Data extracted from a collection

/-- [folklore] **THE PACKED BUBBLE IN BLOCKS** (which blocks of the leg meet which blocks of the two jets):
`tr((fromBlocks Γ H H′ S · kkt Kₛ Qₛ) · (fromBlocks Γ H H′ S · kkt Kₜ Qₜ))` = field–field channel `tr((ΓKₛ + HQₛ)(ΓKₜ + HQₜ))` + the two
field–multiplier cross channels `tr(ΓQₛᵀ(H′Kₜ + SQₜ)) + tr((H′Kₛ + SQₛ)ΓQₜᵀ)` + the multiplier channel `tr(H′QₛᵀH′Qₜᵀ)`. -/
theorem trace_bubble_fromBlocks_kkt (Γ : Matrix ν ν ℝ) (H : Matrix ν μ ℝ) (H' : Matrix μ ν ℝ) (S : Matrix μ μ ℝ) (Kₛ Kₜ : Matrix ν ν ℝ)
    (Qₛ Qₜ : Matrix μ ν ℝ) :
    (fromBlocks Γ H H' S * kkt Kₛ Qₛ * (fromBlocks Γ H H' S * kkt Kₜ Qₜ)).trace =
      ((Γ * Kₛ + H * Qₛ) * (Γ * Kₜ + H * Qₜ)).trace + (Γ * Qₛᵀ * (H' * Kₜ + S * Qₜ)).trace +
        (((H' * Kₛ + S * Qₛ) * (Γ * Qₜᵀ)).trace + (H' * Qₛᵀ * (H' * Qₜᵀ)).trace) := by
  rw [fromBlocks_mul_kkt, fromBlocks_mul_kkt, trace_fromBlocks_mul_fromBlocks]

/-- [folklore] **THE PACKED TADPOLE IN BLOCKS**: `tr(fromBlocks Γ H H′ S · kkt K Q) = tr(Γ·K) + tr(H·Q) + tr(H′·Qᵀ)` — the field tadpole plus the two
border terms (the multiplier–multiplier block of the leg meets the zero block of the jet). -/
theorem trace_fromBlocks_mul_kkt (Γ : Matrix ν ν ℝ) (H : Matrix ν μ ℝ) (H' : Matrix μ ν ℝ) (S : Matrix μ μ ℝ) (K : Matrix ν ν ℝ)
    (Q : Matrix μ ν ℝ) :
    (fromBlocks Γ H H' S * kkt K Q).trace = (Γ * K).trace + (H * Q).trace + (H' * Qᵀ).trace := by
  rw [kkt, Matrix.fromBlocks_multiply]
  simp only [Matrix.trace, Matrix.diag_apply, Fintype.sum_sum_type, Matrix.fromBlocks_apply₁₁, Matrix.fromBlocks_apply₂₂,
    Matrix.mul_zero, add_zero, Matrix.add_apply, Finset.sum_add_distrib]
* * *
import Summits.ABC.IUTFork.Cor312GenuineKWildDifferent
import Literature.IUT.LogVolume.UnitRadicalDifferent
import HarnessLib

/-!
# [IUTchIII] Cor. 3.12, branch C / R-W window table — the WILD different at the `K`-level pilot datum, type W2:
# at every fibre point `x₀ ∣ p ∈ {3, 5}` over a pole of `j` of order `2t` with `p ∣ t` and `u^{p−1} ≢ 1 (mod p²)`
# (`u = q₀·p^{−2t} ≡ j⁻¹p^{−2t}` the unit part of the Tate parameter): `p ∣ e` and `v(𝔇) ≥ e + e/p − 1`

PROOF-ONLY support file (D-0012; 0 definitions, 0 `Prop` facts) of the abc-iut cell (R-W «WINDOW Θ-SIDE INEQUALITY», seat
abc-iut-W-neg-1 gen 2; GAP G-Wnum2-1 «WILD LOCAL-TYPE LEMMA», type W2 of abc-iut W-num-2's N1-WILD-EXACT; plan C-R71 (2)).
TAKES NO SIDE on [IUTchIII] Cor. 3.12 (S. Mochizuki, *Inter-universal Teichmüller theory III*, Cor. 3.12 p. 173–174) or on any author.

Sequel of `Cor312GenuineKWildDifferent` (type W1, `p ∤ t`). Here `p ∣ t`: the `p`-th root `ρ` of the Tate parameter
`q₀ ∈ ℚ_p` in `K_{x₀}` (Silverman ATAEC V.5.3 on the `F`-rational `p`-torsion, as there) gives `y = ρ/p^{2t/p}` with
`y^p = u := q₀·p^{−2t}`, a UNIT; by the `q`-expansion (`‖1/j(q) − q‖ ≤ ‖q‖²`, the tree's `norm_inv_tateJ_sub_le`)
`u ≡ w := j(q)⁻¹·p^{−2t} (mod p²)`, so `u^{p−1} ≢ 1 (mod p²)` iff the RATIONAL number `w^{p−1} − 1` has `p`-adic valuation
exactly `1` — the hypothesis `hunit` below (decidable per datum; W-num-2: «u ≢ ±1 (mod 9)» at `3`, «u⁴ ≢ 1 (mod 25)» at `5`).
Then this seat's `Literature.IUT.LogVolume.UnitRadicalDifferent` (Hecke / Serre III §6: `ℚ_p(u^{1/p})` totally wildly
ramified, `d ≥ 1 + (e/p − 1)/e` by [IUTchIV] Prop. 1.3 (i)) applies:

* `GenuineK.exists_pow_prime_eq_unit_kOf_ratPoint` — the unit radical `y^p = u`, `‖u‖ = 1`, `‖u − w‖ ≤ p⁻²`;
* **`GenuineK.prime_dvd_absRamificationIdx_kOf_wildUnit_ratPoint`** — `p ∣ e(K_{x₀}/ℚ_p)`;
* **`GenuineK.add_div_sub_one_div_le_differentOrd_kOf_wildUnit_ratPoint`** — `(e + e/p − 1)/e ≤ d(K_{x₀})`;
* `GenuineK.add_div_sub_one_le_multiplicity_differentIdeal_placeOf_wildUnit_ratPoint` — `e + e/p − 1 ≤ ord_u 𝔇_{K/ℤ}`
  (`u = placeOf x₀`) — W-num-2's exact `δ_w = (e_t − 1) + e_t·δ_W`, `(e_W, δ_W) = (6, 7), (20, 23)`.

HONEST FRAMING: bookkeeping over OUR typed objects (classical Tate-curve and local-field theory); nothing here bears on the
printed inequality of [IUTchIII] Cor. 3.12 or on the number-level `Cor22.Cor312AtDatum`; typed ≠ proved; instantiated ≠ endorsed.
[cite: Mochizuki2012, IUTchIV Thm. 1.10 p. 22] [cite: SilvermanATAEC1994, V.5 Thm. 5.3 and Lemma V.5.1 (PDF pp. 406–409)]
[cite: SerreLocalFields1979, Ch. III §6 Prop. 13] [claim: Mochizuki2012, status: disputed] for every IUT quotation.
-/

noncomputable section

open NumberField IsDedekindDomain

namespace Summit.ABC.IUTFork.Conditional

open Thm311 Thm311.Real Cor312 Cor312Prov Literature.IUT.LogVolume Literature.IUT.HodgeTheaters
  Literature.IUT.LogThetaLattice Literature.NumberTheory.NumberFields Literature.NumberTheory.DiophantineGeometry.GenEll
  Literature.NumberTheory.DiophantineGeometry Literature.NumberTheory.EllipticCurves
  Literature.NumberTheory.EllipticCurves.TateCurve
---
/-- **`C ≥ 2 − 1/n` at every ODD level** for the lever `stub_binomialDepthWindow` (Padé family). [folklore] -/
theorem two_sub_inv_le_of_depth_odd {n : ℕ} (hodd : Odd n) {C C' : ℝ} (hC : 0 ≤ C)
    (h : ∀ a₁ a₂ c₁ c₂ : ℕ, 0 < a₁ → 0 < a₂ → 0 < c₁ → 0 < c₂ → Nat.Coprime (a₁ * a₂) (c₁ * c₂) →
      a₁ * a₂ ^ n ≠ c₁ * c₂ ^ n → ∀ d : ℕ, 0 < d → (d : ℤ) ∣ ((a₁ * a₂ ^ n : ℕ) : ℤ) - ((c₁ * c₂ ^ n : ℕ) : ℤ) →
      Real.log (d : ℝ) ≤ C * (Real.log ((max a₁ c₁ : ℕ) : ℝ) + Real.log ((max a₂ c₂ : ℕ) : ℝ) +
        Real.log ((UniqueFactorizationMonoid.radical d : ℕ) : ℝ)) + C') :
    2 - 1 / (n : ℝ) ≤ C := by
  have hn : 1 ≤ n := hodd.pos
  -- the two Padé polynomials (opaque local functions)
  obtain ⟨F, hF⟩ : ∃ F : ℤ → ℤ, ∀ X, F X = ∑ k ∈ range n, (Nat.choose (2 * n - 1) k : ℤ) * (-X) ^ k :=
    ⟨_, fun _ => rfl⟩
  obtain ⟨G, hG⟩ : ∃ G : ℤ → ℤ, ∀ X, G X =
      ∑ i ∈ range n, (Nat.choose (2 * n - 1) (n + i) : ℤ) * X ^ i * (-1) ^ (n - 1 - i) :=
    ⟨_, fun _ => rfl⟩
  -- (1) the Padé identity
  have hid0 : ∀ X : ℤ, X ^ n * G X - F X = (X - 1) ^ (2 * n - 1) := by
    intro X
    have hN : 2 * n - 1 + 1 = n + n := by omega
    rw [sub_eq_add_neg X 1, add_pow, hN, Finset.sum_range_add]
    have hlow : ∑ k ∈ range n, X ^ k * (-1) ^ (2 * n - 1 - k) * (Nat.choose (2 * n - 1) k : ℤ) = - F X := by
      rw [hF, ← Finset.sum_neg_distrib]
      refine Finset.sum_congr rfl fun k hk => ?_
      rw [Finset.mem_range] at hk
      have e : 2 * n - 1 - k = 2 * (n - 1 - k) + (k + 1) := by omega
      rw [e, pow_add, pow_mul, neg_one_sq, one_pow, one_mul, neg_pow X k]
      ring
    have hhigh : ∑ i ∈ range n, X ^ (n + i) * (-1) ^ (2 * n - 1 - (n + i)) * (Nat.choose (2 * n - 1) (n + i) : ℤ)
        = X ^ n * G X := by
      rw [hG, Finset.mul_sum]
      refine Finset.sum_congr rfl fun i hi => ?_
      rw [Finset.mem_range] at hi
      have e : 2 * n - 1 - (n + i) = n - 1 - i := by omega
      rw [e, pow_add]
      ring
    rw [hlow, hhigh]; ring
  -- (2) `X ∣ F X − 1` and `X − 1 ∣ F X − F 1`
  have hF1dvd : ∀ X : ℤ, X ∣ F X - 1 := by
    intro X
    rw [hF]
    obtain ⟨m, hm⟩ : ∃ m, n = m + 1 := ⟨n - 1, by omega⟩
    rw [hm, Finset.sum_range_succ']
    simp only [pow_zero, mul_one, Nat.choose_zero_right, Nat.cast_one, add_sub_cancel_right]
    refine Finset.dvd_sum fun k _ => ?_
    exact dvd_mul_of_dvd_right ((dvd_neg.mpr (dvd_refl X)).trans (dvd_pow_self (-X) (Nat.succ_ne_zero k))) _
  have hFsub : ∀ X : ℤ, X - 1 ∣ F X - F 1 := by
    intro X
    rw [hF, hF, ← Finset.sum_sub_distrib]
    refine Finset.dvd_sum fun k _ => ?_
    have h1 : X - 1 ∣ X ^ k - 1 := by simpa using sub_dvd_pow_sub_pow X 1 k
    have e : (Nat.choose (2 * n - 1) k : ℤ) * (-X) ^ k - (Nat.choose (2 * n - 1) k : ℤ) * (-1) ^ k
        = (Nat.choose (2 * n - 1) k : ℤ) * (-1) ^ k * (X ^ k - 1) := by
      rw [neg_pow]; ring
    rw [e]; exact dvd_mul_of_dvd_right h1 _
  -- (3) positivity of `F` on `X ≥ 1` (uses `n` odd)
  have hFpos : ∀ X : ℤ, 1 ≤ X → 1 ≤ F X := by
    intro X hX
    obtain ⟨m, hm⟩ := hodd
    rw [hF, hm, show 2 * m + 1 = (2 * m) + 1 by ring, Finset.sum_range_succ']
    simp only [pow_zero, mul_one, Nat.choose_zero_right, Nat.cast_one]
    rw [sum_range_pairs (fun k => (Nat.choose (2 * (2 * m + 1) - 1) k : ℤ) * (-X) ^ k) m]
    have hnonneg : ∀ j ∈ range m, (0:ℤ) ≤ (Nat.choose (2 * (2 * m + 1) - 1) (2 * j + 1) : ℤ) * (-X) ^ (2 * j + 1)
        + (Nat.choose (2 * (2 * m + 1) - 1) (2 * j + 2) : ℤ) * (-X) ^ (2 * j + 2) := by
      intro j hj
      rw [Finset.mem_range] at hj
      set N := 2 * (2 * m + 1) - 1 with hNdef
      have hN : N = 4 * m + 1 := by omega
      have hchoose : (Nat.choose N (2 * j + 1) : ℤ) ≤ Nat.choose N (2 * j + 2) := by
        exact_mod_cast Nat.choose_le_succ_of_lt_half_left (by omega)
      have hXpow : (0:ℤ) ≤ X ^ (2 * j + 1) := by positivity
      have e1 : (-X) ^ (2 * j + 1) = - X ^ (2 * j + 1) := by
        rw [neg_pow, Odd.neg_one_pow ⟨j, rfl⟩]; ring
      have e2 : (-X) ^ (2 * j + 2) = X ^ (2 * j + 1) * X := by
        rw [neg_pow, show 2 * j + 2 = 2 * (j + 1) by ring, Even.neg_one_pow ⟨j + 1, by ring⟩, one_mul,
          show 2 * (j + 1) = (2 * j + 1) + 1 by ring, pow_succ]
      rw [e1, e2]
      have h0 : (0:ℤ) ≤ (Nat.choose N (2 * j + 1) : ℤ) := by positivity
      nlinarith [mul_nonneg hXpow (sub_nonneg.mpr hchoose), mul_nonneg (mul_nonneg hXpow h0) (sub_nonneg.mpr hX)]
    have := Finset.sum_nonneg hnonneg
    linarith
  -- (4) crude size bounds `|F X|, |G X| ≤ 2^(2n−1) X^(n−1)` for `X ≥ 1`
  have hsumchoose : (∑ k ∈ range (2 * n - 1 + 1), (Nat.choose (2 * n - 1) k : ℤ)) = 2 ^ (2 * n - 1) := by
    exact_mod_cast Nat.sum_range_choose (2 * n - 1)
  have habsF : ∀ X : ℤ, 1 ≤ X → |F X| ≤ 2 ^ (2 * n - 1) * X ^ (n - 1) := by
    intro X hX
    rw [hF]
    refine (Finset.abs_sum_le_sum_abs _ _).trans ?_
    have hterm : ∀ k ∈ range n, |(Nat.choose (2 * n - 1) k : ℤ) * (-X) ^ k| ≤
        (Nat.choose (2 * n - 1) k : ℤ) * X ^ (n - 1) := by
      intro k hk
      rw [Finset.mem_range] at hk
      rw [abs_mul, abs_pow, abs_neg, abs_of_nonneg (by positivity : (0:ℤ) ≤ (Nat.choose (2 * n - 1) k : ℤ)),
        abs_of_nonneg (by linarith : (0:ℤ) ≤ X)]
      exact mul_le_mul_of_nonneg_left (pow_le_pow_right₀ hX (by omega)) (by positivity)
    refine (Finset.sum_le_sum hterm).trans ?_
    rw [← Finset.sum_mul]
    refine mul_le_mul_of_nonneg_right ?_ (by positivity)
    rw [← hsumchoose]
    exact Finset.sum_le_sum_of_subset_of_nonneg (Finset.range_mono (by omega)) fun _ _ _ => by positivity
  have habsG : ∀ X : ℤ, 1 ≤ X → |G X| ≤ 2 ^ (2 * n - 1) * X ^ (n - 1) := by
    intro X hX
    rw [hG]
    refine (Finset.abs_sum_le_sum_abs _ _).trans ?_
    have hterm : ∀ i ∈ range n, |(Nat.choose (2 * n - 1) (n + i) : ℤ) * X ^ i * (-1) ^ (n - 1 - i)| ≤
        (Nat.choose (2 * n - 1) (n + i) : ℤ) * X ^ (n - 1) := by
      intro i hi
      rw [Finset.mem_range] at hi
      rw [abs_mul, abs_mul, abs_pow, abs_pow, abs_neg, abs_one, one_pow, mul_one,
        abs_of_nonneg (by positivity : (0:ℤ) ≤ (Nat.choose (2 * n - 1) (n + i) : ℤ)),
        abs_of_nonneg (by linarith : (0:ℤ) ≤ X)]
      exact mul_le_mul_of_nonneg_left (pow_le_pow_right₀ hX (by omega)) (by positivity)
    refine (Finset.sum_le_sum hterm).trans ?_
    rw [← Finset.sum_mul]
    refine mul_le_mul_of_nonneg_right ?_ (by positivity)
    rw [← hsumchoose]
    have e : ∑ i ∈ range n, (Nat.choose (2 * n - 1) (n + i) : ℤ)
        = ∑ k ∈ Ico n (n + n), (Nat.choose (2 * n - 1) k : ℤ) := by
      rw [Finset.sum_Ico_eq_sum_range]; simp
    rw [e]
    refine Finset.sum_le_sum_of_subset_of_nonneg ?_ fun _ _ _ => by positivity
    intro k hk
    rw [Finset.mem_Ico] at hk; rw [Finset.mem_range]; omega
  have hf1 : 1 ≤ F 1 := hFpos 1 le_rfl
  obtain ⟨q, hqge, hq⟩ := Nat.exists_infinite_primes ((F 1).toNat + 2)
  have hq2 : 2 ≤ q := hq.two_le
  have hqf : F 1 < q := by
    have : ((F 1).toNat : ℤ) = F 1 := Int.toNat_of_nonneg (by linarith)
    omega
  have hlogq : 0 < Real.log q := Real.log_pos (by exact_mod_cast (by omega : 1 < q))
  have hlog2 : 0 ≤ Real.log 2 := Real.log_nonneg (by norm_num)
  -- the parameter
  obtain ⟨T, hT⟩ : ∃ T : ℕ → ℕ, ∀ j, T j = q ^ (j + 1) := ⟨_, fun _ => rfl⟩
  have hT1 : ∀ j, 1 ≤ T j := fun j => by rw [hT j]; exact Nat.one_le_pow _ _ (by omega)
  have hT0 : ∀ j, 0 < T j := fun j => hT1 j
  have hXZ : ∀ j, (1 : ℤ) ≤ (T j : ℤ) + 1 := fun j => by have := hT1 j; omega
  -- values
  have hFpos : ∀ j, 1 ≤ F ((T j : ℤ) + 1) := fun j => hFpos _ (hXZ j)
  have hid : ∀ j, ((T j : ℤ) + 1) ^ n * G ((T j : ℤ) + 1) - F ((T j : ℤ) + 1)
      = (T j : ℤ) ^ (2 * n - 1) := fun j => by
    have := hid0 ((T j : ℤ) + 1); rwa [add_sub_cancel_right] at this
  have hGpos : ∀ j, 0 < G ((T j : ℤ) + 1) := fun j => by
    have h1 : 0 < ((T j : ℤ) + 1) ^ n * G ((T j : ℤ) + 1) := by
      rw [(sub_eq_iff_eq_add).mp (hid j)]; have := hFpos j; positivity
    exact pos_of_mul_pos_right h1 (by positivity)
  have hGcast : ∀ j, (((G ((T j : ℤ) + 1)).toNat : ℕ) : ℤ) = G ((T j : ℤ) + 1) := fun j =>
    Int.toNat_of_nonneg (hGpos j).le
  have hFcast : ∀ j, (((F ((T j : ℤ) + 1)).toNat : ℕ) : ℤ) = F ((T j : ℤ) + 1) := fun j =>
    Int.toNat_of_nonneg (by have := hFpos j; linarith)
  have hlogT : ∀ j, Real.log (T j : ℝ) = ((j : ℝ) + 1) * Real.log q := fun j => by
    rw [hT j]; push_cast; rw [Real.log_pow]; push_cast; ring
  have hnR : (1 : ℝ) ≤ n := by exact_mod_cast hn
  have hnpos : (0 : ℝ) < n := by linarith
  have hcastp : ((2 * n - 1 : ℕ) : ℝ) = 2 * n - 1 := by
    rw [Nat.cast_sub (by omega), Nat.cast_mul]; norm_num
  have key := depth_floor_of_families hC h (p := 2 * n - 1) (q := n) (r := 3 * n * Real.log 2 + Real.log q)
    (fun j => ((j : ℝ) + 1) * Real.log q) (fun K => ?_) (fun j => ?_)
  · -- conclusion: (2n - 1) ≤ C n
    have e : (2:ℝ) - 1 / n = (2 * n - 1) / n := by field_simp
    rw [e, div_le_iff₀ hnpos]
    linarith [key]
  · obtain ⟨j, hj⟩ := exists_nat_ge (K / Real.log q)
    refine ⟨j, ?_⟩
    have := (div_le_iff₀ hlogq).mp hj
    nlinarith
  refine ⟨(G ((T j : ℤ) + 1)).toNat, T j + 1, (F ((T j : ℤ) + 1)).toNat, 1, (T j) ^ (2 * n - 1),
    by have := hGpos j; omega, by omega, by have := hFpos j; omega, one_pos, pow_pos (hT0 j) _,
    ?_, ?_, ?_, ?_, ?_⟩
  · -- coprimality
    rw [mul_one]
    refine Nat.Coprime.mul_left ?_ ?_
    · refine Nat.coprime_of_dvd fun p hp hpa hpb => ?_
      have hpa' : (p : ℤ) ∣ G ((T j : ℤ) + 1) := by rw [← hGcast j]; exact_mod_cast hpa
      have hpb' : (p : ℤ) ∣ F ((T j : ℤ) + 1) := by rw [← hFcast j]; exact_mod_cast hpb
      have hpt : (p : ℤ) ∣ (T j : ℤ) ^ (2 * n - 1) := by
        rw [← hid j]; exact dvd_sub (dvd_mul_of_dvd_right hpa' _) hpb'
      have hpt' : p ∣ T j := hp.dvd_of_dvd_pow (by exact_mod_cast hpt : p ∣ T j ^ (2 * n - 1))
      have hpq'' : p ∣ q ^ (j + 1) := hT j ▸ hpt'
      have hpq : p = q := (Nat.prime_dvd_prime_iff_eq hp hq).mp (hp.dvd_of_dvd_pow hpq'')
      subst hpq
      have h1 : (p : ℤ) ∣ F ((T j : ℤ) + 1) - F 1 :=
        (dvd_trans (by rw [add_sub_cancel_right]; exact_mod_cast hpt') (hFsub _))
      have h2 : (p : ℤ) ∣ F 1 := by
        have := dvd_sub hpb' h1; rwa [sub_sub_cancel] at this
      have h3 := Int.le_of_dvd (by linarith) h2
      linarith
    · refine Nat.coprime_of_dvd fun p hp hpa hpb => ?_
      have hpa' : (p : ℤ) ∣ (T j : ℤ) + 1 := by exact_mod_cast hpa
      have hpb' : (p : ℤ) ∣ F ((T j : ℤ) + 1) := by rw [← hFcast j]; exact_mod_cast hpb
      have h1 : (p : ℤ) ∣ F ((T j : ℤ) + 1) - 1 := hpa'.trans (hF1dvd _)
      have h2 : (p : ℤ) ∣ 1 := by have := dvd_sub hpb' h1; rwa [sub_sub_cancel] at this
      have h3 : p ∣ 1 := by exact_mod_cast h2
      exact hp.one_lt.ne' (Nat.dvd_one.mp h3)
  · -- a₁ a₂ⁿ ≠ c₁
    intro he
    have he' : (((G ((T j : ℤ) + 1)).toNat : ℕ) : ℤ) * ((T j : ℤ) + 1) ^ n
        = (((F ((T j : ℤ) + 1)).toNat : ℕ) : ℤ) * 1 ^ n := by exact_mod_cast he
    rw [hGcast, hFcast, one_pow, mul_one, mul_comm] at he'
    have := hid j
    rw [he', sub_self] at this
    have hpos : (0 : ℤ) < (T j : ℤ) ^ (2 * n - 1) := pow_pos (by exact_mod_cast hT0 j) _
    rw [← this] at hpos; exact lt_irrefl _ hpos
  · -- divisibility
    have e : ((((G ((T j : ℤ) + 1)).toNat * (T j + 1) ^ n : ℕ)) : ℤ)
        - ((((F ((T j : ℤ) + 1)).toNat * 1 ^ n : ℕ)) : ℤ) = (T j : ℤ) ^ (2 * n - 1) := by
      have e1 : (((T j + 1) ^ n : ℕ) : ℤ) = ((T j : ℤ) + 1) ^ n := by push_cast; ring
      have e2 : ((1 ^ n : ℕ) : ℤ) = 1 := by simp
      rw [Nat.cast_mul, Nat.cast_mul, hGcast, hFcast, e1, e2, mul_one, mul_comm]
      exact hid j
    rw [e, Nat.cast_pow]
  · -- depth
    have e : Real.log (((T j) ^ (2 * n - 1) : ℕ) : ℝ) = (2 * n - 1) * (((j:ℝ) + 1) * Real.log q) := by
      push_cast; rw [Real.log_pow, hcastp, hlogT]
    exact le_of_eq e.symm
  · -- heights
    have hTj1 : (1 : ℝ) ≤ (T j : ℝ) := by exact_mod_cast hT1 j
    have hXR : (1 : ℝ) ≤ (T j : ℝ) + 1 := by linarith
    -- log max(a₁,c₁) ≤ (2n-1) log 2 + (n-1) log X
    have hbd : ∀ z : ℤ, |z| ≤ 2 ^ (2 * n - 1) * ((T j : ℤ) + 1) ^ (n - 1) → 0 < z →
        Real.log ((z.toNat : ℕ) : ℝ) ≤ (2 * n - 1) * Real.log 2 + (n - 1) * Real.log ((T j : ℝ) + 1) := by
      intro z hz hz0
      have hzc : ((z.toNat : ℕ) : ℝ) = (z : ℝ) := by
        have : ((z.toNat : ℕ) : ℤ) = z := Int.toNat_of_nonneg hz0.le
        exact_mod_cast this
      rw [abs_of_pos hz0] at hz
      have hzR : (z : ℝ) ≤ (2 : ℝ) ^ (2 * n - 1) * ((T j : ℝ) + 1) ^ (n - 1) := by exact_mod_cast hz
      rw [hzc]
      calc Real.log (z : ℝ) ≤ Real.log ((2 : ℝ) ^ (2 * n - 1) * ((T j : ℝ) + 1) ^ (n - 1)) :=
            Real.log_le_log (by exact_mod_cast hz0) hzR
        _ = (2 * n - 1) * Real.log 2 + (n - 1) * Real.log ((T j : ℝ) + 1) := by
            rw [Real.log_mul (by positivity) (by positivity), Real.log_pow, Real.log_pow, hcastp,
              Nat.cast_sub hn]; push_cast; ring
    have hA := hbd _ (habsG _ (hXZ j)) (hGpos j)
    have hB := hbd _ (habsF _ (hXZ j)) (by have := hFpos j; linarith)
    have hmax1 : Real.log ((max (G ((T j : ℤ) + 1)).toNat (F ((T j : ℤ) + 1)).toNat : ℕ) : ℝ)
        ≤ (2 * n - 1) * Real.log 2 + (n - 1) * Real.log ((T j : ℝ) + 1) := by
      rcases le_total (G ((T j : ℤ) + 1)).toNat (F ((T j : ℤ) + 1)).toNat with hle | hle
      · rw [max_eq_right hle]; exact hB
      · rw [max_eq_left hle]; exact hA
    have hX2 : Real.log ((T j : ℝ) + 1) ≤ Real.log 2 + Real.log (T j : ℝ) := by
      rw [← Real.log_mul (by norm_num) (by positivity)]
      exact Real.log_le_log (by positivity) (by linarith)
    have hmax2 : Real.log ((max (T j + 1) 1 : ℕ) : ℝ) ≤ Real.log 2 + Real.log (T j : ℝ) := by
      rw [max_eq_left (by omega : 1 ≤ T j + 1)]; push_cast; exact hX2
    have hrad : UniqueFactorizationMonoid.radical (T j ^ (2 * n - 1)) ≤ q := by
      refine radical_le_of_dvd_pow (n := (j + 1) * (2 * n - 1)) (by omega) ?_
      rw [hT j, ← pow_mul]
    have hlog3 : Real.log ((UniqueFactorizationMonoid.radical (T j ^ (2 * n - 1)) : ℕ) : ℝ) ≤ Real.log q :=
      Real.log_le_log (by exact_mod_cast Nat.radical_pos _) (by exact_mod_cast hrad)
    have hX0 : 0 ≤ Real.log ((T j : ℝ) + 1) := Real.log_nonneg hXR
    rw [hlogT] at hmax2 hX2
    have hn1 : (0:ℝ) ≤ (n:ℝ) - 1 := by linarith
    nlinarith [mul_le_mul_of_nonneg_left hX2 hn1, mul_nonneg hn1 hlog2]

[Aim of the task]:
If a line in the data above contains the string "over", count it; then state only the total.

[Solution to this problem]:
2